-- PROMPT --
Transcribe, word for word and without additions, each line below from the one containing "theorem finrank_le_five_of_ranks_le_two [CharZero" through the one containing "have h6 : finrank K W = 6 := by omega", both ends included.

-- Collected data entries --
=====

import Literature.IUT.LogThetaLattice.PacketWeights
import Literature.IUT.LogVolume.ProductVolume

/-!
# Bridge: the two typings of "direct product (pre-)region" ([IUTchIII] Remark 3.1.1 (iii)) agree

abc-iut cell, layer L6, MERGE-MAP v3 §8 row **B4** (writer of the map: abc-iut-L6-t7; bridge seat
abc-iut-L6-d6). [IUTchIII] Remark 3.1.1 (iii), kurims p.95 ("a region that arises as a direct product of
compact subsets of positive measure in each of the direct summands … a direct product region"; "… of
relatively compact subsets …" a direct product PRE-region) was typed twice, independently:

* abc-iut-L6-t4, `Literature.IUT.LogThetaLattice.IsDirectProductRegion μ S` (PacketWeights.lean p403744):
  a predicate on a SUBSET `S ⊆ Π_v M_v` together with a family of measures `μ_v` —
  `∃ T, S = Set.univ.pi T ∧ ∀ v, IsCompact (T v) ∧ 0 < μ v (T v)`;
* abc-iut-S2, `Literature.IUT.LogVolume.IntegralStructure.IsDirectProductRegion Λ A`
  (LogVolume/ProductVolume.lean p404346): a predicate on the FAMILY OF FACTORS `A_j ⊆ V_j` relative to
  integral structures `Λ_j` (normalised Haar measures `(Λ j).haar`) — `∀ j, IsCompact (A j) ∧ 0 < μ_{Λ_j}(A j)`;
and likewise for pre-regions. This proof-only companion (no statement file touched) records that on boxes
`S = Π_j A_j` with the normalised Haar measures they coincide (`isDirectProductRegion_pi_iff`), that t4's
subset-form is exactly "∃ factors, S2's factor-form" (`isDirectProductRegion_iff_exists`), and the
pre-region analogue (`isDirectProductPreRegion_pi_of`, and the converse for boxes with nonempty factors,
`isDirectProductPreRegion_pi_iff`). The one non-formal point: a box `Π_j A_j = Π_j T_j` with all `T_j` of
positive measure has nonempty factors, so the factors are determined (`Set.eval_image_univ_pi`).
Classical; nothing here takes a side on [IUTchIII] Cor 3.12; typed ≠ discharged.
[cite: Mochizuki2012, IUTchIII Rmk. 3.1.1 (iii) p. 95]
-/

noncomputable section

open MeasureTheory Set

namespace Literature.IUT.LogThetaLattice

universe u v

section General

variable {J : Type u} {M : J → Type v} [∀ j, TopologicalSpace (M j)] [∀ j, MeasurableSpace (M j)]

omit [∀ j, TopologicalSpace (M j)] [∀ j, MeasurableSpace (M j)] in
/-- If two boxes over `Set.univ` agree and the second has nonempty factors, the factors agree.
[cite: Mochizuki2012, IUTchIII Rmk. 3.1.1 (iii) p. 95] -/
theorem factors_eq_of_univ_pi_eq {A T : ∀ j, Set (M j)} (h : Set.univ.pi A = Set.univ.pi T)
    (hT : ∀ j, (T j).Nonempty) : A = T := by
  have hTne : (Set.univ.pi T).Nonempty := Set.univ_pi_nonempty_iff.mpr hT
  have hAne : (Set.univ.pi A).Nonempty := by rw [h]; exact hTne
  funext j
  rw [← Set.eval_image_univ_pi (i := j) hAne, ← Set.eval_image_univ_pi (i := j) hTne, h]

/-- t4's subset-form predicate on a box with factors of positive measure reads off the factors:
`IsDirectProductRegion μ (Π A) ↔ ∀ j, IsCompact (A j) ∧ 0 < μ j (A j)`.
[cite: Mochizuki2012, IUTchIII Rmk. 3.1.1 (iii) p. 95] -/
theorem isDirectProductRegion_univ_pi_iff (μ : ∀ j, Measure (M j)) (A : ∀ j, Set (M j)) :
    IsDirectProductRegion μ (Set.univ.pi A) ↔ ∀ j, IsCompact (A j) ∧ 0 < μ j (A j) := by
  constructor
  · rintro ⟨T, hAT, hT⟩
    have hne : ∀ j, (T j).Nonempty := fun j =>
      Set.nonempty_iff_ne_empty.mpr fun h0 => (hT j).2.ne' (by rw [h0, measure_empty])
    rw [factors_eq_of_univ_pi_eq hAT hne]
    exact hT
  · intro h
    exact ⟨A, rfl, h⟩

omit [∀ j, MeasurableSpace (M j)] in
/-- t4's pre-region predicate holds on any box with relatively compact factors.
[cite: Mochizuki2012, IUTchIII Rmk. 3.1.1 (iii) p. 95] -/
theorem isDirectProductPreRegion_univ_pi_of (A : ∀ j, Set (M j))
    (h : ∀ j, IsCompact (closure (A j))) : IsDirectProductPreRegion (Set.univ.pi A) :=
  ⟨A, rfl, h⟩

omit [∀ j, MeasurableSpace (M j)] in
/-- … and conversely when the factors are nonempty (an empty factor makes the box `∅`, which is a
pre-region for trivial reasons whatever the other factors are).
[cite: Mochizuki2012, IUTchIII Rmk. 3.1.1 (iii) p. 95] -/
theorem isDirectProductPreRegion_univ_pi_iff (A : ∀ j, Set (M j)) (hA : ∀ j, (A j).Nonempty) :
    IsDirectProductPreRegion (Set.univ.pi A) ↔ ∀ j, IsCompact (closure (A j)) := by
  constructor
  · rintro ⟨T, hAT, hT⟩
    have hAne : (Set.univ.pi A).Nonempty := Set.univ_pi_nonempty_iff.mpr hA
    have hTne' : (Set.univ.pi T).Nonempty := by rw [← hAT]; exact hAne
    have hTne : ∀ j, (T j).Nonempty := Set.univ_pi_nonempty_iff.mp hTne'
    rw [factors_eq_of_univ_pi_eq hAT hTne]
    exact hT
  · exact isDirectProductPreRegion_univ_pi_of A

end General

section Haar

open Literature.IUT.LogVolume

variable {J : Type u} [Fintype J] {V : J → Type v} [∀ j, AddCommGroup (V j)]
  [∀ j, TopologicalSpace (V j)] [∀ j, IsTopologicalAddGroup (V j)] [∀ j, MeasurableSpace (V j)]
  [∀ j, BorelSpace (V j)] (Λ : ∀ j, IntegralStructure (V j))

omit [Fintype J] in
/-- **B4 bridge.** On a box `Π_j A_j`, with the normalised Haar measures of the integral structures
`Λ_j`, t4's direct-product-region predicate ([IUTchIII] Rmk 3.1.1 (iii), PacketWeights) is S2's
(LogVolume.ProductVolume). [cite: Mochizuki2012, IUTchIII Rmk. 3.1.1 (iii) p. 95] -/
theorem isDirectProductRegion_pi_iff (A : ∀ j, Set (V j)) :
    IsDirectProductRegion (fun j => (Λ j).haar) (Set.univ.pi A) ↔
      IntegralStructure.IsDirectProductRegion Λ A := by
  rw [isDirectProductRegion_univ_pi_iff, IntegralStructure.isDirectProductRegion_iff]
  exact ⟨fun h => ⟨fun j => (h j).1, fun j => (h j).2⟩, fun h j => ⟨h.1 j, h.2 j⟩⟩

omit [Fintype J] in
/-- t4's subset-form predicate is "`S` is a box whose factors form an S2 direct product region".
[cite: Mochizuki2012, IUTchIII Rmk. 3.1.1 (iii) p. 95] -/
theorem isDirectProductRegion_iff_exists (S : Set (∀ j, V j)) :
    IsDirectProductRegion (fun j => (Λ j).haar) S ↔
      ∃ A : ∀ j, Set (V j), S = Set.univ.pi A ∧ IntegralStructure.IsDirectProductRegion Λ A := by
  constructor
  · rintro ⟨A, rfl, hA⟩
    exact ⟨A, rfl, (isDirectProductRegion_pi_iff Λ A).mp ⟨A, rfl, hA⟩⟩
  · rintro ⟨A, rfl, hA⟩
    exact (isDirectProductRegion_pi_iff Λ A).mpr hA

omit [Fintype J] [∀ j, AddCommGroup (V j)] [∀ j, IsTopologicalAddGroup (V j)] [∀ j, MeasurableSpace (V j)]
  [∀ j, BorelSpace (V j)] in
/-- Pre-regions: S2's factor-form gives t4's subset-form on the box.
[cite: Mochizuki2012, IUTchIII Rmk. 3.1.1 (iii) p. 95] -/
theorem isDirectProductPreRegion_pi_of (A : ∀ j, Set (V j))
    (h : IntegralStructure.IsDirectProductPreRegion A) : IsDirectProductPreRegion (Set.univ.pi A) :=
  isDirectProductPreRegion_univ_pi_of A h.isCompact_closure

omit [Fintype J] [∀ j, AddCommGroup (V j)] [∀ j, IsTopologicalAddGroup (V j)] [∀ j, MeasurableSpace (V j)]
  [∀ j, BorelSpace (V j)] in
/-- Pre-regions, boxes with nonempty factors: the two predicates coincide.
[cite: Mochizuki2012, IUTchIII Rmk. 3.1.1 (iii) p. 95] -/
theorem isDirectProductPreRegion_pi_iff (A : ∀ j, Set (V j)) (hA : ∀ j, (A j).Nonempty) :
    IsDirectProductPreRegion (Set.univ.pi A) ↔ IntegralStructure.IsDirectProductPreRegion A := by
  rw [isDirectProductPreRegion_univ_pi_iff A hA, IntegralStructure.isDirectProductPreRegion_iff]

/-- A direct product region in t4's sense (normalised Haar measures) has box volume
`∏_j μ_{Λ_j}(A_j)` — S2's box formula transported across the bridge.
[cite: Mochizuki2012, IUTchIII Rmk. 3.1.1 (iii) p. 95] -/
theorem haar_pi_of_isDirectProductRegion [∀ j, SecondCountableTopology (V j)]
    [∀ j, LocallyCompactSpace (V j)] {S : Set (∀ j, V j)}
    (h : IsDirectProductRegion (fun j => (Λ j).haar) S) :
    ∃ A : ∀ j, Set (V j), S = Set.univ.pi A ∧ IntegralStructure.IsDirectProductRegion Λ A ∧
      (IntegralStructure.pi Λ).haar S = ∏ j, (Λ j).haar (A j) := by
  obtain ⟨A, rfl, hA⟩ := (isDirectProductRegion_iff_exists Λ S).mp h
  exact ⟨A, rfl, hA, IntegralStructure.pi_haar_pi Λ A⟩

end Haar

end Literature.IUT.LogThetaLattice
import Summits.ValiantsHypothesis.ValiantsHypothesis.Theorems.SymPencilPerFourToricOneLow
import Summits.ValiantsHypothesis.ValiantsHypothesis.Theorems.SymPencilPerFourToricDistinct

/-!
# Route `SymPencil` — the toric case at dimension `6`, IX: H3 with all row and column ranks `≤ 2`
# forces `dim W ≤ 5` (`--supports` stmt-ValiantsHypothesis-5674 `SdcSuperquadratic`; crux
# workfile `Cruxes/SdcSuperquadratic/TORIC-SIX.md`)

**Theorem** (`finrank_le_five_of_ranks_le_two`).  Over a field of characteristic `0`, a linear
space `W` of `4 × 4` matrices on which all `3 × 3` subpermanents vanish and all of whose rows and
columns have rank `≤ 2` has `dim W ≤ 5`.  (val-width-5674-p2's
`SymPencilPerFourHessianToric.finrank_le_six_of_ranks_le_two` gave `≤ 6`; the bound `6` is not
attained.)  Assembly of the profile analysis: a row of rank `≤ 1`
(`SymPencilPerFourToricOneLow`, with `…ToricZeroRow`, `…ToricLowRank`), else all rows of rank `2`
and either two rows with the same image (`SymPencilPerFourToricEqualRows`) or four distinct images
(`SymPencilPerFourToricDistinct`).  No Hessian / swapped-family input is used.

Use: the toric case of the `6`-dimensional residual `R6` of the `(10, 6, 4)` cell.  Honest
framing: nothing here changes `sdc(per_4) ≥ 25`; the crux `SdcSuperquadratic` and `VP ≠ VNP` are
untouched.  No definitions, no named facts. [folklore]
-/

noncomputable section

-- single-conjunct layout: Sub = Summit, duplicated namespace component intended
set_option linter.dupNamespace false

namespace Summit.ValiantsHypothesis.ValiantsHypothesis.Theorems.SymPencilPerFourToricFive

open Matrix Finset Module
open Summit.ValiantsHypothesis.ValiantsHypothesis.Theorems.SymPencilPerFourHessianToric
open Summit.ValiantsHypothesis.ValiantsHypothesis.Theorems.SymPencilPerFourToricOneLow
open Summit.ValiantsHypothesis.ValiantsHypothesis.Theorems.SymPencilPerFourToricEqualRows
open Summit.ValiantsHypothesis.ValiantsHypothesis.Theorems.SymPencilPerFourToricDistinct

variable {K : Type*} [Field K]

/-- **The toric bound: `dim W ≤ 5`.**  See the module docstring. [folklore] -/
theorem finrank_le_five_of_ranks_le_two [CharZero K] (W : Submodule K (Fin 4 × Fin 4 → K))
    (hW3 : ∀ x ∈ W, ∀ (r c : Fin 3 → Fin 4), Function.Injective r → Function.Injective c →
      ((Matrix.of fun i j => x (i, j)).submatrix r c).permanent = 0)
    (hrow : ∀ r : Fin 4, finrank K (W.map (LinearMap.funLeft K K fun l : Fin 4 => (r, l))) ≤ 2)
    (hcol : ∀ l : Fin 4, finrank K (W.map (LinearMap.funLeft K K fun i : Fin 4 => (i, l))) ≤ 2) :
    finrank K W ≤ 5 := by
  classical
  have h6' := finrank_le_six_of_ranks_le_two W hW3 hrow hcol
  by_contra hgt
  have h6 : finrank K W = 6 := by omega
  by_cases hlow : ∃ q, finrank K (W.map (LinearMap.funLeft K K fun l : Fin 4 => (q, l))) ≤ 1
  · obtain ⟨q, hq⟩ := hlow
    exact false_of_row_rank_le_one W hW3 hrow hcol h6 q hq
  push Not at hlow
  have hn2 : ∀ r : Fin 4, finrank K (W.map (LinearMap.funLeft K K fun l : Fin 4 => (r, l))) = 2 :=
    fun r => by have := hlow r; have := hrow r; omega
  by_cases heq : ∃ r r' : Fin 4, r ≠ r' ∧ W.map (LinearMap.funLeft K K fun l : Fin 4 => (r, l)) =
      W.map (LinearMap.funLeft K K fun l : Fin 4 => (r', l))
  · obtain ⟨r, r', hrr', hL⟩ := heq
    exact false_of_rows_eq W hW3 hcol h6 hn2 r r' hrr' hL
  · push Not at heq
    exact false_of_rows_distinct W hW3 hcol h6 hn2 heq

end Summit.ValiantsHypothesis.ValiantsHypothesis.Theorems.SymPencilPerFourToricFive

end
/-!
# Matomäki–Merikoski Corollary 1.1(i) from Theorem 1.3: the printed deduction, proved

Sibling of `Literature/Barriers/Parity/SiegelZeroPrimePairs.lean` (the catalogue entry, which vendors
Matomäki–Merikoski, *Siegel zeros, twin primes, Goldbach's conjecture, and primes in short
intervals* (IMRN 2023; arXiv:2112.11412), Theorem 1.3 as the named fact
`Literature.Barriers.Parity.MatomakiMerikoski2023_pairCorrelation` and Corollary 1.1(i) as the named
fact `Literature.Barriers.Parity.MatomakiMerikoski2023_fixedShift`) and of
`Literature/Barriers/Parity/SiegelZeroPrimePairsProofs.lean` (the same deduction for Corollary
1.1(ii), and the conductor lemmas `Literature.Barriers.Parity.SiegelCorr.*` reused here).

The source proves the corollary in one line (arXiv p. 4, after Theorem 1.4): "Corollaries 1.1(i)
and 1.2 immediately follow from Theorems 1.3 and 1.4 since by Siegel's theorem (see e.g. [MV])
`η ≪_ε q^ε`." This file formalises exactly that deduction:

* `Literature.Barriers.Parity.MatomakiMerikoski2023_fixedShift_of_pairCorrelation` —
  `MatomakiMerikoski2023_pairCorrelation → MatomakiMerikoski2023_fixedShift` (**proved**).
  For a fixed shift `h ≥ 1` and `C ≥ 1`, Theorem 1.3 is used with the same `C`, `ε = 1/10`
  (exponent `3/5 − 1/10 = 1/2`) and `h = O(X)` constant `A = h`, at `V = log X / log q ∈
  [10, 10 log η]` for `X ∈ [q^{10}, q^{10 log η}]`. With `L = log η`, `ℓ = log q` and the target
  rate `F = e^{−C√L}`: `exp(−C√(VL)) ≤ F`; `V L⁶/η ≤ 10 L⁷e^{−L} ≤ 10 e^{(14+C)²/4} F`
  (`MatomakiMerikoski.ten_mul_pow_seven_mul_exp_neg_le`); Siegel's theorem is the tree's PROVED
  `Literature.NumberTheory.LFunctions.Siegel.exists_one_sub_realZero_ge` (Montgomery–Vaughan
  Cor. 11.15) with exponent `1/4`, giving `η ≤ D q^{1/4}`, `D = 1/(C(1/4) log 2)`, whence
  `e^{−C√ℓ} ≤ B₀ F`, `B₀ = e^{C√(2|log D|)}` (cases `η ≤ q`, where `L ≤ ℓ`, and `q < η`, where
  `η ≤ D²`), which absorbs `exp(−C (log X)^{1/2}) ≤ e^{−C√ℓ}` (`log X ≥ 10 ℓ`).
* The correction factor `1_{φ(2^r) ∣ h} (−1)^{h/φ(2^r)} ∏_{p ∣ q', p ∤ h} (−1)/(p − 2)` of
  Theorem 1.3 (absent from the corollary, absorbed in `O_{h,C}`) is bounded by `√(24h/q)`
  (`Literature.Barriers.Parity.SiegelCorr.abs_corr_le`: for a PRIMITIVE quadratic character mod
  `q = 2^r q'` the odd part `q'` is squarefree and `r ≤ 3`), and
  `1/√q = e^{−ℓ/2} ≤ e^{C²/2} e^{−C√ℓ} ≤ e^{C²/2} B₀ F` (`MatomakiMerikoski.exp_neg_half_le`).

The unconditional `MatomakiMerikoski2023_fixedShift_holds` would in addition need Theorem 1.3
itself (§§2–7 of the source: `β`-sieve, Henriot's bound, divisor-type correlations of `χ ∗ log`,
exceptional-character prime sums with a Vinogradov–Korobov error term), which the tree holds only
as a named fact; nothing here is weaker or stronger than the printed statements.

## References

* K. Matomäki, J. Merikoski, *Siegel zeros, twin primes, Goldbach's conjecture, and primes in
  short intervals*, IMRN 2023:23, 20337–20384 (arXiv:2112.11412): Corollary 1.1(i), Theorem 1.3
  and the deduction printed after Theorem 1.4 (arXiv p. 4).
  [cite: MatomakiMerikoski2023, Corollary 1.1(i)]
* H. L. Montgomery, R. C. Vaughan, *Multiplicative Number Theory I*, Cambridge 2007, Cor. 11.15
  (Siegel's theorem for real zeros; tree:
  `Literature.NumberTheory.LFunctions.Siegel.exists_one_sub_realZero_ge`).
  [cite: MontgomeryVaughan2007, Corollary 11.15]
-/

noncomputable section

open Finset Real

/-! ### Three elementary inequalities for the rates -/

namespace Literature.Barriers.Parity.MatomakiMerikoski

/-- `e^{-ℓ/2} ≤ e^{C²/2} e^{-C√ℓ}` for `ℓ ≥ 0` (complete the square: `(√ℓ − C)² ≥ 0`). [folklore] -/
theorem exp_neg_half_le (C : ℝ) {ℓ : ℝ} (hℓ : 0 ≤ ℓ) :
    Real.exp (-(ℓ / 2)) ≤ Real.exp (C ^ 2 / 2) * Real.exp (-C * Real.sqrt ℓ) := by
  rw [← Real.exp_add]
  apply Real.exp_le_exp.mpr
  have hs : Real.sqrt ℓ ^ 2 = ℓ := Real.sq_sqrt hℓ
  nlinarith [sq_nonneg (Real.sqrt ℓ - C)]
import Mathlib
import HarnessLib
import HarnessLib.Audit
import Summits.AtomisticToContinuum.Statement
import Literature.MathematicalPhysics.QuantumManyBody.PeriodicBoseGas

=====

-- PROBLEM SOLUTION --
theorem finrank_le_five_of_ranks_le_two [CharZero K] (W : Submodule K (Fin 4 × Fin 4 → K))
    (hW3 : ∀ x ∈ W, ∀ (r c : Fin 3 → Fin 4), Function.Injective r → Function.Injective c →
      ((Matrix.of fun i j => x (i, j)).submatrix r c).permanent = 0)
    (hrow : ∀ r : Fin 4, finrank K (W.map (LinearMap.funLeft K K fun l : Fin 4 => (r, l))) ≤ 2)
    (hcol : ∀ l : Fin 4, finrank K (W.map (LinearMap.funLeft K K fun i : Fin 4 => (i, l))) ≤ 2) :
    finrank K W ≤ 5 := by
  classical
  have h6' := finrank_le_six_of_ranks_le_two W hW3 hrow hcol
  by_contra hgt
  have h6 : finrank K W = 6 := by omega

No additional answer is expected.